[Stored records]
import Summits.BirchSwinnertonDyer.BirchSwinnertonDyer.Theorems.Rank2ObservatoryCubicFieldR31897
import Summits.BirchSwinnertonDyer.BirchSwinnertonDyer.Theorems.Rank2Observatory2DescLinGens
import HarnessLib

/-!
# BirchSwinnertonDyer — rank ≥ 2 observatory: prime elements of the cubic field of `-29 + 45 * X - 16 * X ^ 2 + X ^ 3` (generator addendum `R31897 C1a`)

HONEST FRAMING: per-curve certified theorems and census instruments; no claim on BSD in rank ≥ 2.

Per-FIELD addendum of the KERNEL-2DESC instrument (design `b2b-bsdr2-cert-3/KERNEL-2DESC.md` §9d) for the cubic
field `K = ℚ(α)`, `α` a root of `-29 + 45 * X - 16 * X ^ 2 + X ^ 3` (`Δ = 31897`, `𝓞_K` a PID; file `Rank2ObservatoryCubicFieldR31897`):
for 2 elements `e = c₀ + c₁α + c₂α² = lin aeval_α c₀ c₁ c₂` it certifies the norm (`MonicCubic.normForm`,
`norm_lin_eq`) and primality (norm `±p`, or norm `±p^f` with the residue certificate of `lin_prime_of_pow`);
(totally real field: the signs at the three real places are certified inline per curve). These elements generate the primes
dividing `F′(θ)` for the census curves with this `2`-division field, `N < 5·10⁵` (data: kit job `j130472` + second
implementation `percurve/identities3r.py`); the per-curve files `Rank2Observatory<label>TwoDescRankTwo.lean`
reference them by name (`e_<c₀>_<c₁>_<c₂>_norm|prime`, `m` = minus). Generated by
`percurve/gen_addendum4.py`. Sorry-free; axioms `propext`, `Classical.choice`, `Quot.sound`.
[cite: Marcus2018, Ch. 3, Thm. 22] [cite: Cassels1991LecturesEllipticCurves, §15]
-/

-- single-conjunct summit: `Summit.BirchSwinnertonDyer.BirchSwinnertonDyer.…` repeats the name by design
set_option linter.dupNamespace false

noncomputable section

open scoped NumberField

open Literature.NumberTheory.NumberFields Polynomial NumberField

namespace Summit.BirchSwinnertonDyer.BirchSwinnertonDyer.Rank2Observatory.TwoDescCubic.FieldR31897

/-- `N(-5 + 3 * α) = -167` (a prime above `167`, residue degree `1`; first met at `127588a1`). [folklore] -/
theorem e_m5_3_0_norm : Algebra.norm ℚ ((lin aeval_α (-5) 3 0 : 𝓞 (CubicField (-16) 45 (-29))) : (CubicField (-16) 45 (-29))) = ((-167 : ℤ) : ℚ) :=
  norm_lin_eq irreducible aeval_α finrank_eq (-5) 3 0 (by norm_num [MonicCubic.normForm])

/-- `-5 + 3 * α` is prime (norm `±167`). [cite: Marcus2018, Ch. 3, Thm. 22] -/
theorem e_m5_3_0_prime : Prime (lin aeval_α (-5) 3 0 : 𝓞 (CubicField (-16) 45 (-29))) :=
  lin_prime_of_prime irreducible aeval_α finrank_eq (-5) 3 0 (n := -167)
    (by norm_num [MonicCubic.normForm]) (by norm_num)

/-- `N(-9 + α) = 191` (a prime above `191`, residue degree `1`; first met at `127588a1`). [folklore] -/
theorem e_m9_1_0_norm : Algebra.norm ℚ ((lin aeval_α (-9) 1 0 : 𝓞 (CubicField (-16) 45 (-29))) : (CubicField (-16) 45 (-29))) = ((191 : ℤ) : ℚ) :=
  norm_lin_eq irreducible aeval_α finrank_eq (-9) 1 0 (by norm_num [MonicCubic.normForm])

/-- `-9 + α` is prime (norm `±191`). [cite: Marcus2018, Ch. 3, Thm. 22] -/
theorem e_m9_1_0_prime : Prime (lin aeval_α (-9) 1 0 : 𝓞 (CubicField (-16) 45 (-29))) :=
  lin_prime_of_prime irreducible aeval_α finrank_eq (-9) 1 0 (n := 191)
    (by norm_num [MonicCubic.normForm]) (by norm_num)

end Summit.BirchSwinnertonDyer.BirchSwinnertonDyer.Rank2Observatory.TwoDescCubic.FieldR31897

end
import Literature.AlgebraicGeometry.Motives.HodgeThetaSubalgebraUnitaryOrthogonalChainPos
import Literature.AlgebraicGeometry.Motives.HodgeThetaSubalgebraUnitaryFortyOneFortyThreeGoodRankCores
import Literature.AlgebraicGeometry.Motives.HodgeThetaSubalgebraUnitaryEighteenTwentyFiveCore
import Literature.AlgebraicGeometry.Motives.HodgeThetaSubalgebraUnitarySixteenTwentyFiveCore
import Literature.AlgebraicGeometry.Motives.HodgeThetaSubalgebraUnitaryThirtyThreeFiftyCorePart6
import Literature.AlgebraicGeometry.Motives.HodgeThetaSubalgebraUnitaryThirtyThreeFiftyCorePart7
import Literature.AlgebraicGeometry.Motives.HodgeThetaSubalgebraUnitaryThirtyThreeFortyCorePart1
import Literature.AlgebraicGeometry.Motives.HodgeThetaSubalgebraUnitaryThirtyThreeFortySixCorePart1
import Literature.AlgebraicGeometry.Motives.HodgeThetaSubalgebraUnitaryThirtyThreeThirtyEightCorePart1
import Literature.AlgebraicGeometry.Motives.HodgeThetaSubalgebraUnitaryThirtyThreeThirtyFourCorePart1
import Literature.AlgebraicGeometry.Motives.HodgeThetaSubalgebraUnitaryThirtyThreeThirtyFourCorePart2
import Literature.AlgebraicGeometry.Motives.HodgeThetaSubalgebraUnitaryTwentyEightThirtyThreeCorePart1
import Literature.AlgebraicGeometry.Motives.HodgeThetaSubalgebraUnitaryTwentySevenFortyCorePart1
import Literature.AlgebraicGeometry.Motives.HodgeThetaSubalgebraUnitaryThirtyThreeSixtyFourCorePart2
import HarnessLib
import Literature.AlgebraicGeometry.Motives.HodgeThetaSubalgebraUnitaryEightNineCore
import Literature.AlgebraicGeometry.Motives.HodgeThetaSubalgebraUnitaryEightThirtySevenCore
import Literature.AlgebraicGeometry.Motives.HodgeThetaSubalgebraUnitaryFifteenTwentyEightCore
import Literature.AlgebraicGeometry.Motives.HodgeThetaSubalgebraUnitaryFiveCoreAll
import Literature.AlgebraicGeometry.Motives.HodgeThetaSubalgebraUnitaryFourOddCore
import Literature.AlgebraicGeometry.Motives.HodgeThetaSubalgebraUnitaryNineElevenCore
import Literature.AlgebraicGeometry.Motives.HodgeThetaSubalgebraUnitaryNineTenCore
import Literature.AlgebraicGeometry.Motives.HodgeThetaSubalgebraUnitaryNineThirtyFourCore
import Literature.AlgebraicGeometry.Motives.HodgeThetaSubalgebraUnitaryNineteenTwentyFourCore
import Literature.AlgebraicGeometry.Motives.HodgeThetaSubalgebraUnitaryNineteenTwentyTwoCore
import Literature.AlgebraicGeometry.Motives.HodgeThetaSubalgebraUnitaryRankOneRaise
import Literature.AlgebraicGeometry.Motives.HodgeThetaSubalgebraUnitarySeventeenTwentySixCore
import Literature.AlgebraicGeometry.Motives.HodgeThetaSubalgebraUnitarySixSevenCoreAll
import Literature.AlgebraicGeometry.Motives.HodgeThetaSubalgebraUnitarySixteenTwentySevenCore
import Literature.AlgebraicGeometry.Motives.HodgeThetaSubalgebraUnitaryTenThirtyThreeCore
import Literature.AlgebraicGeometry.Motives.HodgeThetaSubalgebraUnitaryTenTwentyThreeCore
import Literature.AlgebraicGeometry.Motives.HodgeThetaSubalgebraUnitaryThreeCoprimeCore
import Literature.AlgebraicGeometry.Motives.HodgeThetaSubalgebraUnitaryTwelveThirteenCore
import Literature.AlgebraicGeometry.Motives.HodgeThetaSubalgebraUnitaryTwentyOneTwentyTwoCore
import Literature.AlgebraicGeometry.Motives.HodgeThetaSubalgebraUnitaryTwoOddCore
/-- **Free-energy form**: `K_x K_y · log Re Z_β(H^open_{a×b}; a₀, b₀) ≤ log Re Z_β(H^torus; K_x K_y a₀, K_x K_y b₀)`
for a nonempty box sector (`a₀, b₀ ≤ ab`), `K_x, K_y ≥ 2`, `β ≥ 0` — i.e. per site, the canonical free
energy of the torus is at most that of the open box: an exactly evaluated small-cluster canonical partition
function certifies a LOWER bound `ℓ·L²`, `ℓ = log Re Z_box/(ab)`, on the torus log-partition function.
[cite: Ruelle1969, §3.3] [cite: Israel1979, Lemma II.3.1] -/
theorem mul_log_partitionFn_openBox_le_rectTorus (a b Kx Ky : ℕ) (hKx : 2 ≤ Kx) (hKy : 2 ≤ Ky)
    (t t' U : ℝ) {β : ℝ} (hβ : 0 ≤ β) {a₀ b₀ : ℕ} (ha₀ : a₀ ≤ a * b) (hb₀ : b₀ ≤ a * b) :
    (Kx * Ky : ℝ) * Real.log (partitionFn β (spinSectorHamiltonian a₀ b₀ (hubbardOpenBoxTT' a b t t' U))).re ≤
      Real.log (partitionFn β (spinSectorHamiltonian (Kx * Ky * a₀) (Kx * Ky * b₀)
        (hubbardRectTorusTT' (Kx * a) (Ky * b) t t' U))).re := by
  haveI : Nonempty (Subtype (spinConfig (Λ := Fin a ×ₗ Fin b) a₀ b₀)) :=
    nonempty_spinConfig (by rw [card_rectSites]; exact ha₀) (by rw [card_rectSites]; exact hb₀)
  have hpos : 0 < (partitionFn β (spinSectorHamiltonian a₀ b₀ (hubbardOpenBoxTT' a b t t' U))).re :=
    partitionFn_spinSector_re_pos (hubbardOpenBoxTT'_isHermitian a b t t' U) β
  have h := pow_partitionFn_openBox_le_rectTorus a b Kx Ky hKx hKy t t' U hβ a₀ b₀
  have hlog := Real.log_le_log (pow_pos hpos _) h
  rw [Real.log_pow] at hlog
  exact_mod_cast hlog

end OpenBox

end Literature.MathematicalPhysics.QuantumLattice
/-- **The projection is injective on wrap representatives**: two distinct points of `X` with the
same image in `Π i, ℤ/(Ls i)ℤ` differ by a nonzero multiple of `Ls i` in some coordinate `i`, so
`Ls i ≤ diam X`, contradicting `2 diam X < Ls i`. Hastings (2004) (terms that "do not feel" the
periodicity). [folklore] -/
theorem injOn_proj_of_isWrapRepresentative {Ls : Fin d → ℕ} {X : Finset (Site d)}
    (hX : IsWrapRepresentative Ls X) : Set.InjOn (RectTorus.proj Ls) X := by
  obtain ⟨-, -, hdiam⟩ := hX
  intro x hx y hy hxy
  by_contra hne
  obtain ⟨i, hi⟩ : ∃ i, x i ≠ y i := by
    by_contra h
    push Not at h
    exact hne (funext h)
  have hmod : ((x i : ℤ) : ZMod (Ls i)) = ((y i : ℤ) : ZMod (Ls i)) := congrFun hxy i
  rw [ZMod.intCast_eq_intCast_iff_dvd_sub] at hmod
  obtain ⟨k, hk⟩ := hmod
  have hk0 : k ≠ 0 := by
    rintro rfl
    rw [mul_zero, sub_eq_zero] at hk
    exact hi hk.symm
  have hdist : dist x y ≤ Metric.diam (X : Set (Site d)) :=
    Metric.dist_le_diam_of_mem X.finite_toSet.isBounded hx hy
  have hcoord : dist (x i) (y i) ≤ dist x y := dist_le_pi_dist x y i
  have hLs : (Ls i : ℝ) ≤ dist (x i) (y i) := by
    rw [Int.dist_eq]
    have hxy' : ((x i : ℤ) : ℝ) - ((y i : ℤ) : ℝ) = -((Ls i : ℝ) * (k : ℝ)) := by
      have : (x i : ℤ) - y i = -((Ls i : ℤ) * k) := by linarith
      exact_mod_cast this
    rw [hxy', abs_neg, abs_mul, Nat.abs_cast]
    have h1 : (1 : ℝ) ≤ |(k : ℝ)| := by exact_mod_cast Int.one_le_abs hk0
    nlinarith [Nat.cast_nonneg (α := ℝ) (Ls i)]
  have h2 := hdiam i
  linarith [Metric.diam_nonneg (s := (X : Set (Site d)))]

/-- **A wrapped rotation-invariant term commutes with the total spin of the torus.** If the
projection is injective on `X` and `A ∈ 𝔄_X` commutes with `Ŝ^α_tot(X)` for all `α`, then
`wrapTerm Ls X A` commutes with `Ŝ^α_tot(𝕋)`. Nachtergaele–Sims (2007), condition LSM3;
Tasaki (2020) §2.2. [folklore] -/
theorem commute_wrapTerm_totalSpin {n : ℕ} {Ls : Fin d → ℕ} [∀ i, NeZero (Ls i)]
    {X : Finset (Site d)} (hX : Set.InjOn (RectTorus.proj Ls) X)
    {A : Matrix (X → Fin (n + 1)) (X → Fin (n + 1)) ℂ}
    (hA : ∀ α, Commute A (totalSpin (Λ := ↥X) n α)) (α : Fin 3) :
    Commute (wrapTerm Ls X A) (totalSpin (Λ := RectTorusSite Ls) n α) := by
  obtain ⟨e, he⟩ := exists_equiv_image Ls X hX
  rw [wrapTerm_eq_localOp_reindexOp Ls X e he]
  refine commute_localOp_totalSpin _ (fun β => ?_) α
  have h := (hA β).map (reindexOp (q := n + 1) e)
  rwa [reindexOp_totalSpin] at h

| Prompt |
Print the lines of the entries, exactly, from the one containing "obtain ⟨e, he⟩" down to the final line, and leave out all the others.

| Your solution |
  obtain ⟨e, he⟩ := exists_equiv_image Ls X hX
  rw [wrapTerm_eq_localOp_reindexOp Ls X e he]
  refine commute_localOp_totalSpin _ (fun β => ?_) α
  have h := (hA β).map (reindexOp (q := n + 1) e)
  rwa [reindexOp_totalSpin] at h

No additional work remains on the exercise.